Here's the projects that are part of the CodeFlash MonoRepo:

  • CodeFlash Client - /cli/
  • CodeFlash Python Django ai service - /django/aiservice
  • CodeFlash NodeJS CF API - /js/cf-api
  • CodeFlash Webapp - /js/cf-webapp

Project Setup

Prerequisites

  • Node.js and npm: Ensure Node.js is installed and npm is set up for installation of pre-commit hook(Lefthook).
  • Python and Mamba: Ensure Python is installed and Mamba is set up.

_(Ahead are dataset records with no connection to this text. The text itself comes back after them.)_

/-- The sides of the slot. [folklore] -/
@[simp] theorem slotOf_i (a : Fin 4) : (slotOf P D tc R).i a = D.i a := rfl
/-- The scale indices of the slot. [folklore] -/
@[simp] theorem slotOf_j (a : Fin 4) : (slotOf P D tc R).j a = D.j a := rfl
/-- The windows of the slot. [folklore] -/
@[simp] theorem slotOf_ν (a : Fin 4) : (slotOf P D tc R).ν a = D.ν a := rfl
/-- The levels of the slot. [folklore] -/
@[simp] theorem slotOf_lv (a : Fin 4) : (slotOf P D tc R).lv a = lv P D tc R a := rfl
/-- The arc starts of the slot. [folklore] -/
@[simp] theorem slotOf_ast (a : Fin 4) : (slotOf P D tc R).ast a = astAbs P D tc R (ts a) a := rfl
/-- The arc lengths of the slot. [folklore] -/
@[simp] theorem slotOf_aln (a : Fin 4) : (slotOf P D tc R).aln a = alnE P D tc R (ts a) a := rfl
/-- The rotation of the slot. [folklore] -/
@[simp] theorem slotOf_r : (slotOf P D tc R).r = R.r := rfl
/-- The target candidates of the slot. [folklore] -/
theorem slotOf_tc {s : ℕ} (hs : s < 6) : (slotOf P D tc R).tc s = tc s := by
  unfold ASlot.tc slotOf
  by_cases h4 : s < 4
  · rw [dif_pos h4]
    -- row `7`, entry `s`
    show (![D.i ⟨s, h4⟩, D.j ⟨s, h4⟩, D.ν ⟨s, h4⟩, lv P D tc R ⟨s, h4⟩, astAbs P D tc R (ts ⟨s, h4⟩) ⟨s, h4⟩,
      alnE P D tc R (ts ⟨s, h4⟩) ⟨s, h4⟩, (![R.r, tc 4, tc 5, 0] : Fin 4 → ℕ) ⟨s, h4⟩, tc (⟨s, h4⟩ : Fin 4)] : Fin 8 → ℕ) 7 = tc s
    rfl
  · rw [dif_neg h4, dif_pos hs]
    have hs' : s = 4 ∨ s = 5 := by omega
    rcases hs' with rfl | rfl
    · rfl
    · rfl
/-- The scales of the slot. [folklore] -/
@[simp] theorem slotOf_k (a : Fin 4) : (slotOf P D tc R).k P a = D.k P a := rfl
/-- The window starts of the slot. [folklore] -/
@[simp] theorem slotOf_T (a : Fin 4) : (slotOf P D tc R).T P a = D.T P a := rfl
/-- The spoke rows of the slot. [folklore] -/
@[simp] theorem slotOf_ξ (a : Fin 4) : (slotOf P D tc R).ξ P a = D.ξ P a := rfl
/-- The ring radii of the slot. [folklore] -/
@[simp] theorem slotOf_rE (a : Fin 4) : (slotOf P D tc R).rE P a = rE P D tc R a := rfl
/-- The ring chunks of the slot. [folklore] -/
@[simp] theorem slotOf_nE (a : Fin 4) : (slotOf P D tc R).nE P a = nE P D tc R a := rfl
/-- The ring tubes of the slot. [folklore] -/
@[simp] theorem slotOf_GE (a : Fin 4) : (slotOf P D tc R).GE P a = GE P D tc R a := rfl
/-- The rotated sides of the slot. [folklore] -/
theorem slotOf_i' (hr : R.r < 6) (a : Fin 4) : (slotOf P D tc R).i' a = R.i' D a := by
  unfold ASlot.i' Route.i'; rw [slotOf_i, slotOf_r, Nat.mod_eq_of_lt hr]
/-- The actual target sides of the slot. [folklore] -/
theorem slotOf_as (e : Fin 4) : (slotOf P D tc R).as e = R.as e := rfl
/-- The target rows of the slot. [folklore] -/
theorem slotOf_tr (e : Fin 4) : (slotOf P D tc R).tr P e = tr P tc R e := by
  unfold ASlot.tr AdjTipData.tr
  have h6 : R.as e < 6 := Nat.mod_lt _ (by norm_num)
  rw [slotOf_as, slotOf_tc h6]
import Literature.Topology.FourManifolds.TrisectionsH23Regular
import Literature.Topology.FourManifolds.FlowFibreMorseIndex
import HarnessLib

/-!
# The Morse function of the handlebody `H₂₃`, III: indices of the lid critical points

Topic `Literature/Topology/FourManifolds`; infrastructure for the fact seat
`provefact-Literature.Topology.FourManifolds.exists_isBalancedGKTrisection` (Gay–Kirby 2016,
Thm. 4 via §4, Lemma 14), continuing `TrisectionsH23Regular.lean`.  Everything in this file is
**proved**; no named facts are introduced.

By `TrisectionsH23Regular.lean`, the critical points of the Morse function
`F_H = (1 - α(f - a) + β Ĝ)|H₂₃` of the handlebody `H₂₃ = X₂ ∩ X₃` that hit the level `f = a`
and lie off the core zones are exactly the points `p` of the **flat lid** `{f = c}` lying over a
critical point `λ p` of the Heegaard function `g` on `H₁₂ ⊂ Y = f⁻¹(a)`.  This file computes
their Morse data: **such a critical point is nondegenerate, of index the Morse index of `g` at
`λ p`** (`BeltParams.nondegenerate_and_morseIndex_FH_eq_of_hit`).

The computation is Milnor's "`f|M^a`" calculus (Milnor 1963, §2–§3) for the level `{f = c}`
combined with the flow-fibre calculus of `FlowFibreMorseIndex.lean` (the function is
`Γ(φ̄, f)`, `φ̄` the lift of `g` along the gradient-like flow, `Γ(s, t) = 1 - α(t - a) + β(s - b)`
with `∂₂Γ = 0` on the lid): read in the chart at `p = flow y₀ t₀` transported from the chart of
`X` at `y₀ = λ p` along the flow, the Hessian of `F_H` is the restriction of the chart Hessian
`B = ∂₂₂Γ ℓ ⊗ ℓ + ∂₁Γ Q` of `Γ(φ̄, f)` (`hessianInChart_transportedChart_comp₂_apply`) to the
tangent hyperplane `ker ℓ` of the lid, i.e. `β · Q|_{ker ℓ}`, and `Q|_{ker ℓ}` is congruent to
the Hessian of `φ̄|Y = g` at `y₀` (`LinearMap.BilinForm.sigNeg_restrict_ker_eq_of_radical`,
`RegularLevel.morseIndex_comp_incl_eq`):

* `restrict_ker_hessianInChart_transportedChart_comp₂` — the generic statement: for `Γ` with
  `∂₂Γ = 0 < ∂₁Γ` at `(φ y₀, f z₀)` over a critical point `y₀` of the Morse function `φ`, the
  restriction of the chart Hessian of `Γ(φ̄, f)` at `z₀ = flow y₀ t₀` (transported chart) to
  `ker ℓ` is nondegenerate of index `index_φ y₀`;
* `hessianInChart_congr_of_eventuallyEq` — the chart Hessian depends only on the germ;
* `BeltParams.nondegenerate_and_morseIndex_FH_eq_of_hit` — the application to `F_H`.

## References

* D. Gay, R. Kirby, *Trisecting 4-manifolds*, Geom. Topol. 20 (2016), §4, Lemma 14. [GayKirby2016]
* J. Milnor, *Morse theory* (1963), §2–§3. [Milnor1963]
* J. Milnor, *Lectures on the h-cobordism theorem* (1965), Thm. 3.4, Thm. 4.1. [MilnorHCobordism1965]
-/

open scoped Manifold ContDiff Topology
open Set Function Filter
/-
Copyright (c) 2026. All rights reserved.
Released under Apache 2.0 license as described in the file LICENSE.
Authors: abc-iut cell, seat abc-iut-L4-t5 (gen 4; block W2-B1, [AbsTopIII] Cor 3.6 at the model).
-/
import Literature.AnabelianGeometry.AbsoluteAnabelian.AbsTopIII.MLFGaloisModelIdRigid
import Literature.AnabelianGeometry.AbsoluteAnabelian.AbsTopIII.BiAnabelianModelProofs
import HarnessLib

/-!
# [AbsTopIII] Prop 3.2 (iv) / Def 3.1 (ii) at the model: `Π_k ⥲ G_k` forces `Π_k` centre-free / slim
# (the pairs of mono-analytic type lie in the id-rigid sub-model)

S. Mochizuki, *Topics in absolute anabelian geometry III* [MochizukiAbsTopIII2015] (kurims manuscript
`paper:url-5493eb38cbb7`), Def 3.1 (ii) p. 67 ("if [...] the surjection `Π_k ↠ G_k` is an isomorphism,
then we shall refer to the MLF-Galois `T`-pair `(Π ↷ M)` as being of mono-analytic type") and the proof
of Prop 3.2 (iv) p. 72 (centre-freeness "follows immediately from the slimness of `Π`"); [AbsAnab]
Thm 1.1.1 (ii) ("`G_k` is slim"), a THEOREM of the tree.

Proof-only complement (abc-iut-L4-t5, per abc-iut-L4-lead ruling #3g) of abc-iut-L4-t9's
`MLFGaloisModelIdRigid.lean` (`TFModel.Slim p` — the full subcategory of the model category
`𝒳 = TFModel p` on the pairs with slim `Π_k` — is id-rigid, `TFModel.isIdRigid_slim`; `G_k` is slim,
`TFModel.isSlimGroup_galk`) and `BiAnabelianModelProofs.lean` (`TFModel.monoAnalytic p k`, the model
pair `(G_k ↷ ℚ̄_p)` of mono-analytic type): the hypotheses "`Π_k` slim" / "`Π_k` centre-free" of the
id-rigidity theorems hold at every pair whose `ε_k` is an isomorphism (of groups, resp. of topological
groups) —

* `TFModel.center_galk_eq_bot` — `G_k = Gal(ℚ̄_p/k)` is centre-free;
* `TFModel.center_eq_bot_of_aug_injective` — if `ε_k : Π_k → G_k` is injective (as for pairs of
  mono-analytic type), `Π_k` is centre-free;
* `TFModel.isSlimGroup_of_aug_injective_isOpenMap` — if `ε_k` is moreover open, i.e. an isomorphism of
  topological groups `Π_k ⥲ G_k`, `Π_k` is slim;
* `TFModel.monoAnalytic_center_eq_bot` — in particular for abc-iut-L4-t9's `monoAnalytic p k` (whose
  membership in `𝒳^slim` itself — `ε_k = id` is open — is abc-iut-L4-t9's `isSlimGroup_monoAnalytic_Pi` /
  `monoAnalyticSlim`, not repeated here).

HONEST FRAMING: refereed pre-IUT material; kernel facts about the cell's MODEL categories; nothing here
bears on [IUTchIII] Cor. 3.12; typed ≠ discharged except for the theorems of this file.
-/

set_option autoImplicit false

noncomputable section

namespace Literature.AnabelianGeometry.AbsoluteAnabelian.AbsTopIII

open Literature.AlgebraicGeometry.Frobenioids (IsSlimGroup)

variable {p : ℕ} [Fact p.Prime]

namespace TFModel

/-- A slim topological group is centre-free (the centre centralises the open subgroup `⊤`).
[cite: MochizukiFrdI2008, §0 p.13] -/
private theorem center_eq_bot_of_isSlimGroup' {G : Type*} [Group G] [TopologicalSpace G]
    (h : IsSlimGroup G) : Subgroup.center G = ⊥ := by
  rw [eq_bot_iff]
  intro g hg
  have htop := h.centralizer_eq_bot ⊤ isOpen_univ
  rw [← htop, Subgroup.mem_centralizer_iff]
  intro x _
  exact (Subgroup.mem_center_iff.mp hg) x

/-- **`G_k = Gal(ℚ̄_p/k)` is centre-free** for the base `k` of a model object ([AbsAnab] Thm 1.1.1 (ii):
`G_k` is slim — abc-iut-L4-t9's `TFModel.isSlimGroup_galk` — and slim groups are centre-free).
[cite: MochizukiAbsAnab2004, Thm 1.1.1 (ii) p.6] -/
theorem center_galk_eq_bot (A : TFModel p) : Subgroup.center (PadicAlgCl p ≃ₐ[A.k] PadicAlgCl p) = ⊥ :=
  center_eq_bot_of_isSlimGroup' A.isSlimGroup_galk

/-- **Pairs "of mono-analytic type" have centre-free `Π_k`**: if `ε_k : Π_k → G_k` is injective (hence
bijective — Def 3.1 (ii): "if [...] the surjection `Π_k ↠ G_k` is an isomorphism [...] of mono-analytic
type"), then `Z(Π_k) ≅ Z(G_k) = 1`; such objects lie in every centre-free part of the model category.
[cite: MochizukiAbsTopIII2015, Definition 3.1 (ii) p.67] -/
theorem center_eq_bot_of_aug_injective (A : TFModel p) (h : Function.Injective A.D.aug) :
    Subgroup.center A.pair.Pi = ⊥ := by
  change Subgroup.center A.D.Pi = ⊥
  rw [eq_bot_iff]
  intro z hz
  rw [Subgroup.mem_bot]
  apply h
  rw [map_one]
  have hc : A.D.aug z ∈ Subgroup.center (PadicAlgCl p ≃ₐ[A.k] PadicAlgCl p) := by
    rw [Subgroup.mem_center_iff] at hz ⊢
    intro τ
    obtain ⟨g, rfl⟩ := A.D.aug_surjective τ
    rw [← map_mul, ← map_mul, hz g]
  rwa [A.center_galk_eq_bot, Subgroup.mem_bot] at hc

/-- **If `ε_k` is an isomorphism of topological groups `Π_k ⥲ G_k` (injective and open), then `Π_k` is
slim** (slimness of `G_k` transported along `ε_k`); this is the printed situation "of mono-analytic type"
read with topologies. [cite: MochizukiAbsTopIII2015, Definition 3.1 (ii) p.67] -/
theorem isSlimGroup_of_aug_injective_isOpenMap (A : TFModel p) (h : Function.Injective A.D.aug)
    (ho : IsOpenMap A.D.aug) : IsSlimGroup A.pair.Pi := by
  change IsSlimGroup A.D.Pi
  let e : A.D.Pi ≃ₜ* (PadicAlgCl p ≃ₐ[A.k] PadicAlgCl p) :=
    ContinuousMulEquiv.mk'
      ((Equiv.ofBijective A.D.aug ⟨h, A.D.aug_surjective⟩).toHomeomorphOfContinuousOpen
        A.D.continuous_aug ho)
      (fun x y => map_mul A.D.aug x y)
  exact isSlimGroup_of_continuousMulEquiv e.symm A.isSlimGroup_galk

/-- The centre of `Π_k` of the mono-analytic model pair is trivial.
[cite: MochizukiAbsTopIII2015, Definition 3.1 (ii) p.67] -/
theorem monoAnalytic_center_eq_bot (k : IntermediateField ℚ_[p] (PadicAlgCl p))
    [FiniteDimensional ℚ_[p] k] : Subgroup.center (monoAnalytic p k).pair.Pi = ⊥ :=
  (monoAnalytic p k).center_eq_bot_of_aug_injective Function.injective_id

end TFModel

end Literature.AnabelianGeometry.AbsoluteAnabelian.AbsTopIII

end
import Literature.MathematicalPhysics.QuantumLattice.HubbardTorus2DTiling
import Literature.MathematicalPhysics.QuantumLattice.HubbardModelParticleHoleProofs
import Literature.MathematicalPhysics.QuantumLattice.InfVolFermionState
import HarnessLib

/-!
# The open box versus the torus: sector ground-state energies of the 2D Hubbard model

Topic `Literature/MathematicalPhysics/QuantumLattice`; namespace
`Literature.MathematicalPhysics.QuantumLattice.ThermodynamicLimit`. Companion of
`HubbardTorus2DTiling.lean` / `HubbardTorus2DEnergyDensity.lean` (the thermodynamic limit of the
ground-state energy density along tori) and of `HubbardFermionInteractionLocalHamiltonian.lean`
(the free-boundary box Hamiltonians of the infinite-volume formalism are
`hamiltonian (polyGraph Λ) t U`). Everything is PROVED; no definition, no named fact.

## Results

* `groundEnergyAt_le_of_adj_discrepancy`: two graphs on the same ordered vertex set whose
  adjacencies differ on at most `k` ordered pairs have sector ground-state energies within
  `2|t| k` of each other (variational principle + `|⟨c_{xσ}ψ, c_{yσ}ψ⟩| ≤ 1`).
* `exists_equiv_polySite_halfOpenBox_two`: a site bijection between the sites of the box
  `[0,ℓ)² ⊆ ℤ²` (`PolySite (halfOpenBox 2 ℓ)`) and the rectangular torus `Fin ℓ ×ₗ Fin ℓ`, reading
  off the two coordinates.
* `card_discrepancy_box_torus_le`: under such a bijection, box adjacency (`polyGraph`) and torus
  adjacency (`fermionRectTorusGraph ℓ ℓ`) differ on at most `16 ℓ` ordered pairs (every
  discrepancy is a torus bond issuing from one of the `≤ 4ℓ` boundary sites of the box).
* `groundEnergyAt_rect_le_polyGraph_halfOpenBox`: **`E_{ℓ×ℓ torus}(N) ≤ E_{[0,ℓ)² box}(N) + 32|t| ℓ`**
  for every sector `N ≤ 2ℓ²` — with `energyDensity2D_le` this bounds the free-boundary box energies
  from below by the thermodynamic energy density.

Ruelle, *Statistical Mechanics* (1969) §2.2 / §3.3 (boundary conditions do not affect the
thermodynamic limit of the energy density).
-/

noncomputable section

open Matrix Finset
open scoped ComplexOrder BigOperators

namespace Literature.MathematicalPhysics.QuantumLattice

open Literature.Probability.LatticeModels HubbardWave0

namespace ThermodynamicLimit

/-! ### Graphs differing on few bonds -/

section Discrepancy

variable {Λ : Type*} [LinearOrder Λ] [Fintype Λ]

/-- **Few differing bonds, close sector energies.** If the adjacencies of `G'` and `G` on the same
ordered vertex set differ on at most `k` ordered pairs, then `E_{G'}(N) ≤ E_G(N) + 2|t| k` for every
sector `N ≤ 2|Λ|` (for every unit trial vector the two energies differ by the hopping over the
discrepant bonds, each `≤ 2|t|` in modulus; then take the infimum). [folklore] -/
theorem groundEnergyAt_le_of_adj_discrepancy (G G' : SimpleGraph Λ) [DecidableRel G.Adj]
    [DecidableRel G'.Adj] (t U : ℝ) {k : ℕ}
    (hk : #{p : Λ × Λ | ¬ (G'.Adj p.1 p.2 ↔ G.Adj p.1 p.2)} ≤ k) {N : ℕ} (hN : N ≤ 2 * Fintype.card Λ) :
    groundEnergyAt G' t U N ≤ groundEnergyAt G t U N + 2 * |t| * k := by
  -- for every unit vector the energies differ by at most `2|t| k`
  have key : ∀ ψ : Fock (Orb Λ), star ψ ⬝ᵥ ψ = 1 →
      (expect (hamiltonian G' t U) ψ).re ≤ (expect (hamiltonian G t U) ψ).re + 2 * |t| * k := by
    intro ψ hψ1
    set b : Λ → Λ → ℂ := fun x y =>
      ∑ σ : Fin 2, star (annihilation (orb x σ) *ᵥ ψ) ⬝ᵥ (annihilation (orb y σ) *ᵥ ψ) with hb
    have hb2 : ∀ x y, ‖b x y‖ ≤ 2 := by
      intro x y
      calc ‖b x y‖ ≤ ∑ σ : Fin 2, ‖star (annihilation (orb x σ) *ᵥ ψ) ⬝ᵥ (annihilation (orb y σ) *ᵥ ψ)‖ :=
            norm_sum_le _ _
        _ ≤ ∑ _σ : Fin 2, (1 : ℝ) := Finset.sum_le_sum fun σ _ => norm_dotProduct_annihilation_le_one hψ1 _ _
        _ = 2 := by simp
    have hG' : expect (hamiltonian G' t U) ψ =
        -(t : ℂ) * (∑ x, ∑ y, if G'.Adj x y then b x y else 0) +
          (U : ℂ) * ∑ x : Λ, star ψ ⬝ᵥ (numberOp x 0 *ᵥ (numberOp x 1 *ᵥ ψ)) := by
      rw [expect, dotProduct_hamiltonian_mulVec]
      simp_rw [sum_ite_const_cond]
      rfl
    have hG : expect (hamiltonian G t U) ψ =
        -(t : ℂ) * (∑ x, ∑ y, if G.Adj x y then b x y else 0) +
          (U : ℂ) * ∑ x : Λ, star ψ ⬝ᵥ (numberOp x 0 *ᵥ (numberOp x 1 *ᵥ ψ)) := by
      rw [expect, dotProduct_hamiltonian_mulVec]
      simp_rw [sum_ite_const_cond]
      rfl
    have hdiff : expect (hamiltonian G' t U) ψ = expect (hamiltonian G t U) ψ +
        -(t : ℂ) * ((∑ x, ∑ y, if G'.Adj x y then b x y else 0) - ∑ x, ∑ y, if G.Adj x y then b x y else 0) := by
      rw [hG', hG]; ring
    have hnorm := norm_sum_ite_sub_sum_ite_le G'.Adj G.Adj b zero_le_two hb2 hk
    rw [hdiff, Complex.add_re]
    have h1 : (-(t : ℂ) * ((∑ x, ∑ y, if G'.Adj x y then b x y else 0) -
        ∑ x, ∑ y, if G.Adj x y then b x y else 0)).re ≤ 2 * |t| * k := by
      refine (Complex.re_le_norm _).trans ?_
      rw [norm_mul, norm_neg, Complex.norm_real, Real.norm_eq_abs]
      calc |t| * ‖(∑ x, ∑ y, if G'.Adj x y then b x y else 0) - ∑ x, ∑ y, if G.Adj x y then b x y else 0‖
          ≤ |t| * (k * 2) := mul_le_mul_of_nonneg_left hnorm (abs_nonneg t)
        _ = 2 * |t| * k := by ring
    linarith
  -- pass to the infima
  have hcard : N ≤ Fintype.card (Orb Λ) := by rwa [card_orb]
  unfold groundEnergyAt
  refine le_of_forall_pos_lt_add fun ε hε => ?_
  obtain ⟨ψ, hψN, hψ1, hψlt⟩ := exists_re_expect_lt (hamiltonian G t U) hcard
    (b := groundEnergy (hamiltonian G t U) N + ε) (by linarith)
  have h1 := groundEnergy_le_re_expect (hamiltonian G' t U) hψN hψ1
  have h2 := key ψ hψ1
  linarith

end Discrepancy

/-! ### The box `[0,ℓ)²` and the torus `ℤ/ℓℤ × ℤ/ℓℤ` -/

section Box

variable {ℓ : ℕ}

/-- Every element of `Fin 2` is `0` or `1`. [folklore] -/
theorem fin_two_eq_zero_or_one : ∀ i : Fin 2, i = 0 ∨ i = 1 := by decide

/-- Coordinates of the sites of `[0,ℓ)²` are in `[0, ℓ)`. [folklore] -/
theorem coord_mem_of_polySite_halfOpenBox (a : PolySite (halfOpenBox 2 ℓ)) (i : Fin 2) :
    0 ≤ ofLex a.1 i ∧ ofLex a.1 i < ℓ :=
  (mem_halfOpenBox.1 (PolySite.ofLex_mem a)) i

/-- **The sites of the box `[0,ℓ)² ⊆ ℤ²` are those of the rectangular torus `Fin ℓ ×ₗ Fin ℓ`**:
there is a site bijection reading off the two coordinates. [folklore] -/
theorem exists_equiv_polySite_halfOpenBox_two (ℓ : ℕ) :
    ∃ f : PolySite (halfOpenBox 2 ℓ) ≃ Fin ℓ ×ₗ Fin ℓ,
      (∀ a, (((ofLex (f a)).1 : ℕ) : ℤ) = ofLex a.1 0) ∧ (∀ a, (((ofLex (f a)).2 : ℕ) : ℤ) = ofLex a.1 1) := by
  have hlt : ∀ (a : PolySite (halfOpenBox 2 ℓ)) (i : Fin 2), (ofLex a.1 i).toNat < ℓ := fun a i => by
    have h := coord_mem_of_polySite_halfOpenBox a i
    omega
  set g : PolySite (halfOpenBox 2 ℓ) → Fin ℓ ×ₗ Fin ℓ := fun a =>
    toLex (⟨(ofLex a.1 0).toNat, hlt a 0⟩, ⟨(ofLex a.1 1).toNat, hlt a 1⟩) with hg
  have hg0 : ∀ a, (((ofLex (g a)).1 : ℕ) : ℤ) = ofLex a.1 0 := fun a => by
    have h := (coord_mem_of_polySite_halfOpenBox a 0).1
    simp only [hg, ofLex_toLex]
    omega
  have hg1 : ∀ a, (((ofLex (g a)).2 : ℕ) : ℤ) = ofLex a.1 1 := fun a => by
    have h := (coord_mem_of_polySite_halfOpenBox a 1).1
    simp only [hg, ofLex_toLex]
    omega
  have hinj : Function.Injective g := by
    intro a b h
    have h0 : ofLex a.1 0 = ofLex b.1 0 := by rw [← hg0 a, ← hg0 b, h]
    have h1 : ofLex a.1 1 = ofLex b.1 1 := by rw [← hg1 a, ← hg1 b, h]
    have : ofLex a.1 = ofLex b.1 := by
      funext i
      rcases fin_two_eq_zero_or_one i with rfl | rfl
      · exact h0
      · exact h1
    exact Subtype.ext (ofLex.injective this)
  have hsurj : Function.Surjective g := by
    intro p
    set x : Site 2 := ![(((ofLex p).1 : ℕ) : ℤ), (((ofLex p).2 : ℕ) : ℤ)] with hx
    have hx0 : x 0 = ((ofLex p).1 : ℕ) := rfl
    have hx1 : x 1 = ((ofLex p).2 : ℕ) := rfl
    have hxmem : x ∈ halfOpenBox 2 ℓ := by
      rw [mem_halfOpenBox]
      intro i
      rcases fin_two_eq_zero_or_one i with rfl | rfl
      · rw [hx0]
        exact ⟨Nat.cast_nonneg _, by exact_mod_cast (ofLex p).1.isLt⟩
      · rw [hx1]
        exact ⟨Nat.cast_nonneg _, by exact_mod_cast (ofLex p).2.isLt⟩
    refine ⟨PolySite.pt x hxmem, ?_⟩
    refine ofLex.injective (Prod.ext (Fin.ext ?_) (Fin.ext ?_))
    · have h := hg0 (PolySite.pt x hxmem)
      rw [PolySite.ofLex_coe_pt, hx0, Nat.cast_inj] at h
      exact h
    · have h := hg1 (PolySite.pt x hxmem)
      rw [PolySite.ofLex_coe_pt, hx1, Nat.cast_inj] at h
      exact h
  exact ⟨Equiv.ofBijective g ⟨hinj, hsurj⟩, hg0, hg1⟩

variable (f : PolySite (halfOpenBox 2 ℓ) ≃ Fin ℓ ×ₗ Fin ℓ)
  (hf0 : ∀ a, (((ofLex (f a)).1 : ℕ) : ℤ) = ofLex a.1 0) (hf1 : ∀ a, (((ofLex (f a)).2 : ℕ) : ℤ) = ofLex a.1 1)

include hf0 hf1

/-- Box bonds are torus bonds: if `a ~ b` in `[0,ℓ)²` (they differ by a unit vector) then
`f a ~ f b` in the torus `ℤ/ℓℤ × ℤ/ℓℤ`. [folklore] -/
theorem fermionRectTorusGraph_adj_of_polyGraph_adj {a b : PolySite (halfOpenBox 2 ℓ)}
    (h : (polyGraph (halfOpenBox 2 ℓ)).Adj a b) : (fermionRectTorusGraph ℓ ℓ).Adj (f a) (f b) := by
  have h10 : (1 : Fin 2) ≠ 0 := by decide
  have h01 : (0 : Fin 2) ≠ 1 := by decide
  rw [polyGraph_adj, zdGraph_adj_iff] at h
  have ha0 := hf0 a; have ha1 := hf1 a; have hb0 := hf0 b; have hb1 := hf1 b
  have hla0 := (ofLex (f a)).1.isLt; have hla1 := (ofLex (f a)).2.isLt
  have hlb0 := (ofLex (f b)).1.isLt; have hlb1 := (ofLex (f b)).2.isLt
  have hcast : ∀ {u v : ℕ}, (u : ℤ) ≠ v → u ≠ v := fun h h' => h (by rw [h'])
  rw [fermionRectTorusGraph_adj_iff]
  obtain ⟨i, hi | hi⟩ := h
  · have hc : ∀ j, ofLex b.1 j = ofLex a.1 j + (Pi.single i (1 : ℤ) : Site 2) j := fun j => by rw [hi]; rfl
    rcases fin_two_eq_zero_or_one i with rfl | rfl
    · have hc0 := hc 0; have hc1 := hc 1
      rw [Pi.single_eq_same] at hc0
      rw [Pi.single_eq_of_ne h10] at hc1
      refine Or.inl ⟨Fin.ext ?_, hcast ?_, Or.inl ?_⟩
      · omega
      · omega
      · rw [Nat.mod_eq_of_lt (by omega)]; omega
    · have hc0 := hc 0; have hc1 := hc 1
      rw [Pi.single_eq_of_ne h01] at hc0
      rw [Pi.single_eq_same] at hc1
      refine Or.inr ⟨Fin.ext ?_, hcast ?_, Or.inl ?_⟩
      · omega
      · omega
      · rw [Nat.mod_eq_of_lt (by omega)]; omega
  · have hc : ∀ j, ofLex a.1 j = ofLex b.1 j + (Pi.single i (1 : ℤ) : Site 2) j := fun j => by rw [hi]; rfl
    rcases fin_two_eq_zero_or_one i with rfl | rfl
    · have hc0 := hc 0; have hc1 := hc 1
      rw [Pi.single_eq_same] at hc0
      rw [Pi.single_eq_of_ne h10] at hc1
      refine Or.inl ⟨Fin.ext ?_, hcast ?_, Or.inr ?_⟩
      · omega
      · omega
      · rw [Nat.mod_eq_of_lt (by omega)]; omega
    · have hc0 := hc 0; have hc1 := hc 1
      rw [Pi.single_eq_of_ne h01] at hc0
      rw [Pi.single_eq_same] at hc1
      refine Or.inr ⟨Fin.ext ?_, hcast ?_, Or.inr ?_⟩
      · omega
      · omega
      · rw [Nat.mod_eq_of_lt (by omega)]; omega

post clone run npm install to install all the dependencies at root level.

Glossary

Optimization

  • Codeflash Optimizer - The overarching technology that solves Code optimization.
  • Function to Optimize - The target function that we want to optimize.
  • Optimization Candidate - generated code that we think might be an optimization of the code to optimize.
  • Helper function - This a function being called by, and is under the code path of the function to optimize.
  • Read-Write Context - The part of the code context provided to the LLM that it can modify. Aka - Code To Optimize
  • Read-Only Context - The part of the context that is only provided as info to the LLM. It is not expected to be modified.

Test generation

  • Verification - System to verify if the optimization candidate has the same functional behavior as the function to optimize.
  • Existing Tests - All the existing tests that are present in a repo.
  • Generated Test - The tests that we create for the user using the LLM.
  • Tracer - Our technology that collects and dumps the input arguments and other info for a Python executable.
  • Replay test - This test reruns all the inputs for a function to optimize that were collected by the tracer.
  • Inspired Regression tests - Newly generated Tests that were "inspired" by existing tests. That means these are new test cases that are generated by the llm understanding how the code works by looking at the existing test cases and function to optimize.
  • Comparator - Our function that compares any two Python objects and returns True if they are equal and False if they are not equal.

Infra and Systems

  • CF API - The javascript webservice that currently serves the GitHub App.
  • AI Service - The Python Django service that serves the AI endpoints.
  • Webapp - The react web application written in Next.js. Users can generate API Key etc here.
  • PostHog - Our events tracking and product analytics 3rd party tool.
  • Sentry - Our code crash telemetry service that helps us understand how codeflash fails.